Tire Iron 7: Colorforms

by Bill Davenport March 2, 2001

Colorforms were fun: sticky vinyl shapes in bright colors one could adhere to a shiny black board to make glowing hard-edged images. A precursor to the computer paint program, they allowed picture making without painting, in colors more intense than any crayon.

Scott Barber, Celidwen, 2001...urethane on aluminum 4


Colorforms at Lawndale Art and Performance Center is the latest example of the triumph of Los Angeles bubblegum-art. It’s easy to recall a spate of recent shows revolving around this newish style: the just closed Humanoid show at DiverseWorks and Karim Rashid’s Pleasurscape at Rice, the CAM‘s 1998 Abstract Painting Once Removed, and Frances Colpitt‘s 1998 Chromaform at UTSA. What makes this style so popular with artists now? First, there is the removal of the artist’s hand; forty years after ab-ex, contemporary artists are still squeamish of authentic mark making. Second, bubblegum-art (this is now the official term) reconciles various unfinished themes from the 70’s and 80’s, blending raunchy body art, decorative painting, feminism, and neo-geo cleanliness in pleasant paintings ripe for a feel-good art market. Less fraught with psychology than surrealist bimorphs like those of Miro or Tanguey, less interested in natural form than Jean Arp or Henry Moore, the style is abstracted pop art: plastic surfaces and candy colors drawing imagery from culture rather than nature.

Jessica Halonen, Picnic, 2001...sugar and acrylic pigment, 108


The installation makes the most of Lawndale’s awkward space, wisely limiting itself to a few larger works over a crowd of small ones. Paintings by Chris Kysor, Scott Barber, and Tim Litzmann alternate around the gallery walls. One sculpture, Jessica Halonen‘s Picnic, occupies the central zone between the four columns, leaving the periphery an uncluttered ambulatory painting gallery.

In Scott Barber’s best paintings, like the violent green Untitled, he uses poured paint to create slick synthetic layers with the peel-off tactility of vinyl sign lettering. In other works, like Celidwen, labored brushstrokes are at odds with the cool industrial finish and intense color. Caught halfway between clumsy folk-art and industrial product, Celidwen and Lip Sip Sip, Barber’s largest piece, suffer from less than pristine execution.

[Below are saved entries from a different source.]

variable [IsReduced S] [IsLocallyNoetherian S] (DA : A.DualPair) (DA'' : A''.DualPair) (DB : B.DualPair) (DC : C.DualPair)
  (hDB : Nonempty ((Scheme.Modules.pullback (DualPair.unitHatSlice DB)).obj DB.P ≅ SheafOfModules.unit _))
  (hDC : Nonempty ((Scheme.Modules.pullback (DualPair.unitHatSlice DC)).obj DC.P ≅ SheafOfModules.unit _))

include hDB hDC in
omit [IsMonHom q] [IsMonHom E.inv] in
/-- **THE RECOGNITION ISOMORPHISM IS `λ`-EXACT** ((r3)-c + the family law ⟹ `E ≫ λ_B ≫ E^∨ = λ_C`): `ψ` fppf with `ψ^∨` quasi-invertible (`ψ^∨ ≫ χ′ = [M]`, `M ≠ 0`),
`ψ ≫ E = c`, and the two pull-backs to `A″` agree: `c ≫ λ_B ≫ c^∨ = λ″ ≫ [n″] = ψ ≫ λ_C ≫ ψ^∨` (★ polarised recognition `comp_lam_comp_dualIsogenyOver_eq_of_pullback_eq`).
[cite: MumfordAV1970, §23 Thm. 2 (p. 231)] [cite: MumfordAV1970, §15 Thm. 1 (p. 143)] -/
theorem isExact_recognition_of_pullback_eq [Flat ψ.left] [Surjective ψ.left] [QuasiCompact ψ.left] (hE : ψ ≫ E.hom = c)
    (lamA'' : A''.X ⟶ DA''.hat.X) (lamB : B.X ⟶ DB.hat.X) (lamC : C.X ⟶ DC.hat.X) [IsMonHom lamB] [IsMonHom lamC]
    (χ' : DA''.hat.X ⟶ DC.hat.X) {M : ℕ} (hM : M ≠ 0) (hχ : DualPair.dualIsogenyOver ψ DA'' DC ≫ χ' = (𝟙 DC.hat.X) ^ M) {n'' : ℕ}
    (hc : c ≫ lamB ≫ DualPair.dualIsogenyOver c DA'' DB = lamA'' ≫ DA''.hat.mulN n'')
    (hψl : ψ ≫ lamC ≫ DualPair.dualIsogenyOver ψ DA'' DC = lamA'' ≫ DA''.hat.mulN n'') :
    E.hom ≫ lamB ≫ DualPair.dualIsogenyOver E.hom DC DB = lamC := by
  subst hE
  haveI := DualPair.isMonHom_dualIsogenyOver E.hom DC DB hDB hDC
  refine comp_lam_comp_dualIsogenyOver_eq_of_pullback_eq ψ DA'' DB DC E lamB lamC χ' hM hχ ?_
  rw [hψl, ← hc]

include hDB hDC in
omit [IsMonHom q] in
/-- **THE POLARISATION LAW RE-TARGETS** ((r3)-q ⟹ (ν8)(iv)'s hypothesis): under the hypotheses of `isExact_recognition_of_pullback_eq`, the law
`q ≫ λ_B ≫ q^∨ = λ_A ≫ [n]` becomes `q′ ≫ λ_C ≫ q′^∨ = λ_A ≫ [n]` for `q′ = q ≫ E⁻¹` (`(q ≫ E⁻¹)^∨ = (E⁻¹)^∨ ≫ q^∨`, `E⁻¹ ≫ λ_C ≫ (E⁻¹)^∨ = λ_B`).
[cite: MumfordAV1970, §15 Thm. 1 (p. 143) and §23 Thm. 2 (p. 231)] [cite: MumfordFogartyKirwan1994, Ch. 6 §2 Definition 6.3 (p. 120)] -/
theorem retarget_comp_lam_comp_dualIsogenyOver [IsMonHom q] [Flat ψ.left] [Surjective ψ.left] [QuasiCompact ψ.left] (hE : ψ ≫ E.hom = c)
    (lamA : A.X ⟶ DA.hat.X) (lamA'' : A''.X ⟶ DA''.hat.X) (lamB : B.X ⟶ DB.hat.X) (lamC : C.X ⟶ DC.hat.X) [IsMonHom lamB] [IsMonHom lamC]
    (χ' : DA''.hat.X ⟶ DC.hat.X) {M : ℕ} (hM : M ≠ 0) (hχ : DualPair.dualIsogenyOver ψ DA'' DC ≫ χ' = (𝟙 DC.hat.X) ^ M) {n n'' : ℕ}
    (hq : q ≫ lamB ≫ DualPair.dualIsogenyOver q DA DB = lamA ≫ DA.hat.mulN n)
    (hc : c ≫ lamB ≫ DualPair.dualIsogenyOver c DA'' DB = lamA'' ≫ DA''.hat.mulN n'')
    (hψl : ψ ≫ lamC ≫ DualPair.dualIsogenyOver ψ DA'' DC = lamA'' ≫ DA''.hat.mulN n'') :
    (q ≫ E.inv) ≫ lamC ≫ DualPair.dualIsogenyOver (q ≫ E.inv) DA DC = lamA ≫ DA.hat.mulN n := by
  have hEx : E.hom ≫ lamB ≫ DualPair.dualIsogenyOver E.hom DC DB = lamC :=
    isExact_recognition_of_pullback_eq c ψ E DA'' DB DC hDB hDC hE lamA'' lamB lamC χ' hM hχ hc hψl
  -- `E⁻¹ ≫ λ_C ≫ (E⁻¹)^∨ = λ_B`
  have hinv : E.inv ≫ lamC ≫ DualPair.dualIsogenyOver E.inv DB DC = lamB :=
    inv_comp_lam_comp_dualIsogenyOver_inv_of_eq DC DB lamC lamB hDB E hEx
  rw [DualPair.dualIsogenyOver_comp q E.inv DA DB DC, ← hq, ← hinv]
  simp only [Category.assoc]

end Generic
import Summits.Ventures.PackingBounds.Energy.NewtonCertificateCorrected
import Summits.Ventures.PackingBounds.Energy.NewtonCertificateDeficit

/-!
# Corrected Newton-form certificates: the deficit inequality (equality case for the 600-cell shape)

Framing: lottery ticket; floor = certified bounds/negative ranges. Venture `PackingBounds` (cell
`pub-packcert`, seat `pub-packcert-energy`), universal-optimality infrastructure: the common refinement of
`NewtonCert.energy_ge_corrected` (corrected partial products `P_j = ω_j - F π_j`, the 600-cell shape) and
`NewtonCert.energy_deficit` (the plain shape with the remainder kept). Under the hypotheses of
`energy_ge_corrected` and `k ≥ D`, every `N`-point configuration satisfies
`N Σ_i m_i v_i^k + Σ_{x ≠ y} (1+⟨x,y⟩)^{k-D} ω_D(1+⟨x,y⟩) ≤ Σ_{x ≠ y} (1+⟨x,y⟩)^k`
(`energy_deficit_corrected`): a ground state has all inner products at zeros of `ω_D`.

## References
* H. Cohn, A. Kumar, *Universally optimal distribution of points on spheres*, J. Amer. Math. Soc.
  20 (2007) 99–148, Thm. 1.2 and §7. [`CohnKumar2006`]
-/

noncomputable section

namespace Summit.Ventures.PackingBounds.Energy

open Finset Literature.Analysis.SpecialFunctions Literature.Geometry.DiscreteGeometry

namespace NewtonCert

open scoped Classical in
/-- **Deficit inequality for corrected Newton-form certificates** (hypotheses of
`NewtonCert.energy_ge_corrected`, and `k ≥ D`): the `(1+t)^k`-energy exceeds the certified bound by at least
`Σ_{x ≠ y} (1+⟨x,y⟩)^{k-D} ω_D(1+⟨x,y⟩) ≥ 0`. [cite: CohnKumar2006, Theorem 1.2 and §7] -/
theorem energy_deficit_corrected {n : ℕ} {μ : ℝ} (hn : (n : ℝ) = 2 * μ + 2) (hμ : 0 < μ)
    (D : ℕ) (hD : 1 ≤ D) (v : ℕ → ℝ) (hv : ∀ i, 0 ≤ v i)
    (hωD : ∀ u : ℝ, 0 ≤ u → 0 ≤ ∏ i ∈ range D, (u - v i))
    (D₀ : ℕ) (hD₀ : D₀ ≤ D) (F : ℝ → ℝ) (hF : ∀ t, 0 ≤ F t)
    (hFω : ∀ t, F t = ∏ i ∈ range D₀, (1 + t - v i))
    (π : ℕ → ℝ → ℝ) (hπ : ∀ j < D, ∀ t : ℝ, -1 ≤ t → t ≤ 1 → 0 ≤ π j t)
    (G : ℕ → ℕ → ℝ) (hG : ∀ j i, 0 ≤ G j i)
    (hcorr : ∀ j < D, ∀ t : ℝ, ∏ i ∈ range j, (1 + t - v i) =
      ∑ i ∈ range D, G j i * gegenbauerSum μ i t + F t * π j t)
    (N M : ℕ) (hM : M ≤ D₀) (mult : ℕ → ℝ)
    (hdesign : ∀ j < D, (N : ℝ) * G j 0 = ∑ i ∈ range D, G j i * gegenbauerSum μ i 1 +
      ∑ i ∈ range M, mult i * ∏ i' ∈ range j, (v i - v i'))
    (k : ℕ) (hk : D ≤ k) (C : Finset (EuclideanSpace ℝ (Fin n))) (h1 : ∀ x ∈ C, ‖x‖ = 1)
    (hN : C.card = N) :
    (N : ℝ) * ∑ i ∈ range M, mult i * v i ^ k +
        ∑ x ∈ C, ∑ y ∈ C.erase x,
          (1 + inner ℝ x y) ^ (k - D) * ∏ i ∈ range D, (1 + inner ℝ x y - v i) ≤
      ∑ x ∈ C, ∑ y ∈ C.erase x, (1 + inner ℝ x y) ^ k := by
  obtain ⟨c, r, hc, hr, hexp, -, -, hrem⟩ := newton_exists_strict v hv D hD k
  set α : ℕ → ℝ := fun i => ∑ j ∈ range D, c j * G j i with hαdef
  have hα : ∀ i, 0 ≤ α i := fun i =>
    Finset.sum_nonneg fun j _ => mul_nonneg (hc j) (hG j i)
  -- `Σ_i α_i C_i(t) = Σ_j c_j P_j(t)`
  have hswap : ∀ t : ℝ, ∑ i ∈ range D, α i * gegenbauerSum μ i t =
      ∑ j ∈ range D, c j * ∑ i ∈ range D, G j i * gegenbauerSum μ i t := by
    intro t
    calc ∑ i ∈ range D, α i * gegenbauerSum μ i t
          = ∑ i ∈ range D, ∑ j ∈ range D, c j * G j i * gegenbauerSum μ i t := by
            refine Finset.sum_congr rfl fun i _ => ?_
            rw [hαdef, Finset.sum_mul]
      _ = ∑ j ∈ range D, ∑ i ∈ range D, c j * G j i * gegenbauerSum μ i t :=
            Finset.sum_comm
      _ = ∑ j ∈ range D, c j * ∑ i ∈ range D, G j i * gegenbauerSum μ i t := by
            refine Finset.sum_congr rfl fun j _ => ?_
            rw [Finset.mul_sum]
            exact Finset.sum_congr rfl fun i _ => by ring
  -- `P_j(t) = ω_j(1+t) - F(t) π_j(t)`
  have hP : ∀ j ∈ range D, ∀ t : ℝ, ∑ i ∈ range D, G j i * gegenbauerSum μ i t =
      ∏ i ∈ range j, (1 + t - v i) - F t * π j t := fun j hj t => by
    rw [hcorr j (Finset.mem_range.1 hj) t]; ring
  have hD' : D - 1 + 1 = D := Nat.sub_add_cancel hD
  -- the certificate `h_k(t) = Σ_j c_j P_j(t)`; the LP bound applied to `h_k` itself
  set h : ℝ → ℝ := fun t => ∑ j ∈ range D, c j * ∑ i ∈ range D, G j i * gegenbauerSum μ i t
    with hhdef
  have hH : ∀ t : ℝ, -1 ≤ t → t < 1 →
      ∑ i ∈ range (D - 1 + 1), α i * gegenbauerSum μ i t ≤ h t := by
    intro t _ _
    rw [hD', hswap t]
  have key := EnergyLP.energy_ge_inner hn hμ (D - 1) α hα h hH C h1
  have hα0 : α 0 = ∑ j ∈ range D, c j * G j 0 := by rw [hαdef]
  rw [hD', hN, hswap 1, hα0] at key
  -- evaluate the bound `N² α_0 - N h(1) = N Σ m_i v_i^k`
  have hval : ∀ j ∈ range D, (N : ℝ) * G j 0 - ∑ i ∈ range D, G j i * gegenbauerSum μ i 1 =
      ∑ i ∈ range M, mult i * ∏ i' ∈ range j, (v i - v i') := fun j hj => by
    rw [hdesign j (Finset.mem_range.1 hj)]; ring
  have hFnode : ∀ i ∈ range M, F (v i - 1) = 0 := fun i hi => by
    rw [hFω]
    have h := omega_node v (lt_of_lt_of_le (Finset.mem_range.1 hi) hM) (D := D₀)
    rw [← h]
    exact Finset.prod_congr rfl fun i' _ => by ring
  have hnode : ∀ i ∈ range M, ∑ j ∈ range D, c j * ∑ i' ∈ range D, G j i' *
      gegenbauerSum μ i' (v i - 1) = v i ^ k := by
    intro i hi
    have h := hexp (v i)
    rw [omega_node v (lt_of_lt_of_le (Finset.mem_range.1 hi) (hM.trans hD₀)), mul_zero,
      add_zero] at h
    rw [h]
    refine Finset.sum_congr rfl fun j hj => ?_
    rw [hP j hj, hFnode i hi, zero_mul, sub_zero]
    congr 1
    exact Finset.prod_congr rfl fun i' _ => by ring
  have hbound : (N : ℝ) * ∑ i ∈ range M, mult i * v i ^ k =
      (N : ℝ) ^ 2 * ∑ j ∈ range D, c j * G j 0 -
        (N : ℝ) * ∑ j ∈ range D, c j * ∑ i ∈ range D, G j i * gegenbauerSum μ i 1 := by
    calc (N : ℝ) * ∑ i ∈ range M, mult i * v i ^ k
          = (N : ℝ) * ∑ i ∈ range M, mult i *
              ∑ j ∈ range D, c j * ∏ i' ∈ range j, (v i - v i') := by
            congr 1
            refine Finset.sum_congr rfl fun i hi => ?_
            rw [← hnode i hi]
            congr 1
            refine Finset.sum_congr rfl fun j hj => ?_
            rw [hP j hj, hFnode i hi, zero_mul, sub_zero]
            congr 1
            exact Finset.prod_congr rfl fun i' _ => by ring
      _ = (N : ℝ) * ∑ j ∈ range D, c j *
              ∑ i ∈ range M, mult i * ∏ i' ∈ range j, (v i - v i') := by
            congr 1
            rw [Finset.sum_congr rfl fun i _ => Finset.mul_sum (range D) _ (mult i), Finset.sum_comm]
            refine Finset.sum_congr rfl fun j _ => ?_
            rw [Finset.mul_sum]
            exact Finset.sum_congr rfl fun i _ => by ring
      _ = (N : ℝ) * ∑ j ∈ range D, c j *
              ((N : ℝ) * G j 0 - ∑ i ∈ range D, G j i * gegenbauerSum μ i 1) := by
            congr 1; exact Finset.sum_congr rfl fun j hj => by rw [hval j hj]
      _ = (N : ℝ) ^ 2 * ∑ j ∈ range D, c j * G j 0 -
            (N : ℝ) * ∑ j ∈ range D, c j * ∑ i ∈ range D, G j i * gegenbauerSum μ i 1 := by
            rw [Finset.mul_sum, Finset.mul_sum, Finset.mul_sum, ← Finset.sum_sub_distrib]
            exact Finset.sum_congr rfl fun j _ => by ring
  -- termwise: `(1+t)^k = Σ_j c_j ω_j(u) + r(u) ω_D(u) ≥ h(t) + u^{k-D} ω_D(u)` on `[-1, 1]`
  have hterm : ∀ x ∈ C, ∀ y ∈ C.erase x,
      h (inner ℝ x y) + (1 + inner ℝ x y) ^ (k - D) * ∏ i ∈ range D, (1 + inner ℝ x y - v i) ≤
        (1 + inner ℝ x y) ^ k := by
    intro x hx y hy
    have hb := inner_mem_Ico_of_norm_eq_one (h1 x hx) (h1 y (Finset.mem_of_mem_erase hy))
      (Finset.ne_of_mem_erase hy).symm
    set t := inner ℝ x y with ht
    have hu : (0 : ℝ) ≤ 1 + t := by linarith [hb.1]
    have hωu : 0 ≤ ∏ i ∈ range D, (1 + t - v i) := hωD _ hu
    -- `h(t) ≤ Σ_j c_j ω_j(1+t)`
    have hle : h t ≤ ∑ j ∈ range D, c j * ∏ i ∈ range j, (1 + t - v i) := by
      rw [hhdef]
      refine Finset.sum_le_sum fun j hj => ?_
      rw [hP j hj t]
      have h0 : 0 ≤ c j * (F t * π j t) :=
        mul_nonneg (hc j) (mul_nonneg (hF t) (hπ j (Finset.mem_range.1 hj) t hb.1 hb.2.le))
      nlinarith [h0]
    have hx' := hexp (1 + t)
    have hr' : (1 + t) ^ (k - D) * ∏ i ∈ range D, (1 + t - v i) ≤
        r (1 + t) * ∏ i ∈ range D, (1 + t - v i) :=
      mul_le_mul_of_nonneg_right (hrem hk _ hu) hωu
    linarith
  have hsum_le : ∑ x ∈ C, ∑ y ∈ C.erase x, h (inner ℝ x y) +
      ∑ x ∈ C, ∑ y ∈ C.erase x,
        (1 + inner ℝ x y) ^ (k - D) * ∏ i ∈ range D, (1 + inner ℝ x y - v i) ≤
      ∑ x ∈ C, ∑ y ∈ C.erase x, (1 + inner ℝ x y) ^ k := by
    rw [← Finset.sum_add_distrib]
    refine Finset.sum_le_sum fun x hx => ?_
    rw [← Finset.sum_add_distrib]
    exact Finset.sum_le_sum fun y hy => hterm x hx y hy
  rw [hbound]
  linarith

end NewtonCert

end Summit.Ventures.PackingBounds.Energy

end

Chris Kysor’s paintings are the best of the lot; the curious quasi-landscape contours of Three Peaks and Black Insert (despite some thin spots) suggest mesas/clouds/caves with a snappy purposefulness. Velvety smooth color in unexpected combinations gives both pieces an elegance lacking in his larger Mountain Graphics. Clunkier but more fun, The Deep has a sense of its own ridiculousness. Crossing Peter Max with Morris Louis, Kysor overlaps a series of funky waves with stylized highlights and gesticulating tentacles.

Tim Litzmann paints and sands sheets of Plexiglas to give them a mysterious, waxy luminosity. Litzmann’s subtly graded color creates ambiguous depth in a featureless field. An orange rectangular panel could be a window into a room full of melon-colored fog. In Untitled Algorithm #2, two powder blue panels abut one another to recall the shaped canvasses of Robert Mangold. Litzmann’s understated works are jostled by the other artist’s more colorful pieces, and seem dull by comparison. Like the eerie light effects of James Turrell, Litzmann’s works need careful contextualization to hold their own.

Tim Litzmann, Untitled Algorithm #2, 2001acrylic on Plexiglas, (top) 19.5 x 41.5; (bottom) 47 x 63


Jessica Halonen’s Picnic is a grid of tiles laid out to suggest a checked blanket. Two stiff wrinkles, as if the piece was riding over a root, carry the metaphor one step too far, but redeem themselves by making the piece something more than an inbred reference to floor pieces by Carl Andre and Rachel Lachowicz. The sprightly interplay of colored squares recalls Ellsworth Kelly’s grid pieces or a close-up of a digitized photo. Although Halonen’s tiles are literally made of colored sugar, they might as well be silica sand; unlike the gingerbread house, one isn’t tempted to nibble them. A mishmash of disparate metaphors, (candy, pixels, picnic, blanket, tile, minimalism) cancel each other out, leaving the piece lukewarm.

In abstract art, as in improvisational music, the game is to suggest everything while saying nothing, without lapsing into insipid noodling. When it’s good, bubblegum art can have a playful pop-art vitality or a curious surreal pathos, or both. When it’s bad, it’s merely stylish. Colorforms at Lawndale has some of both.

Bill Davenport is an artist and writer from Houston.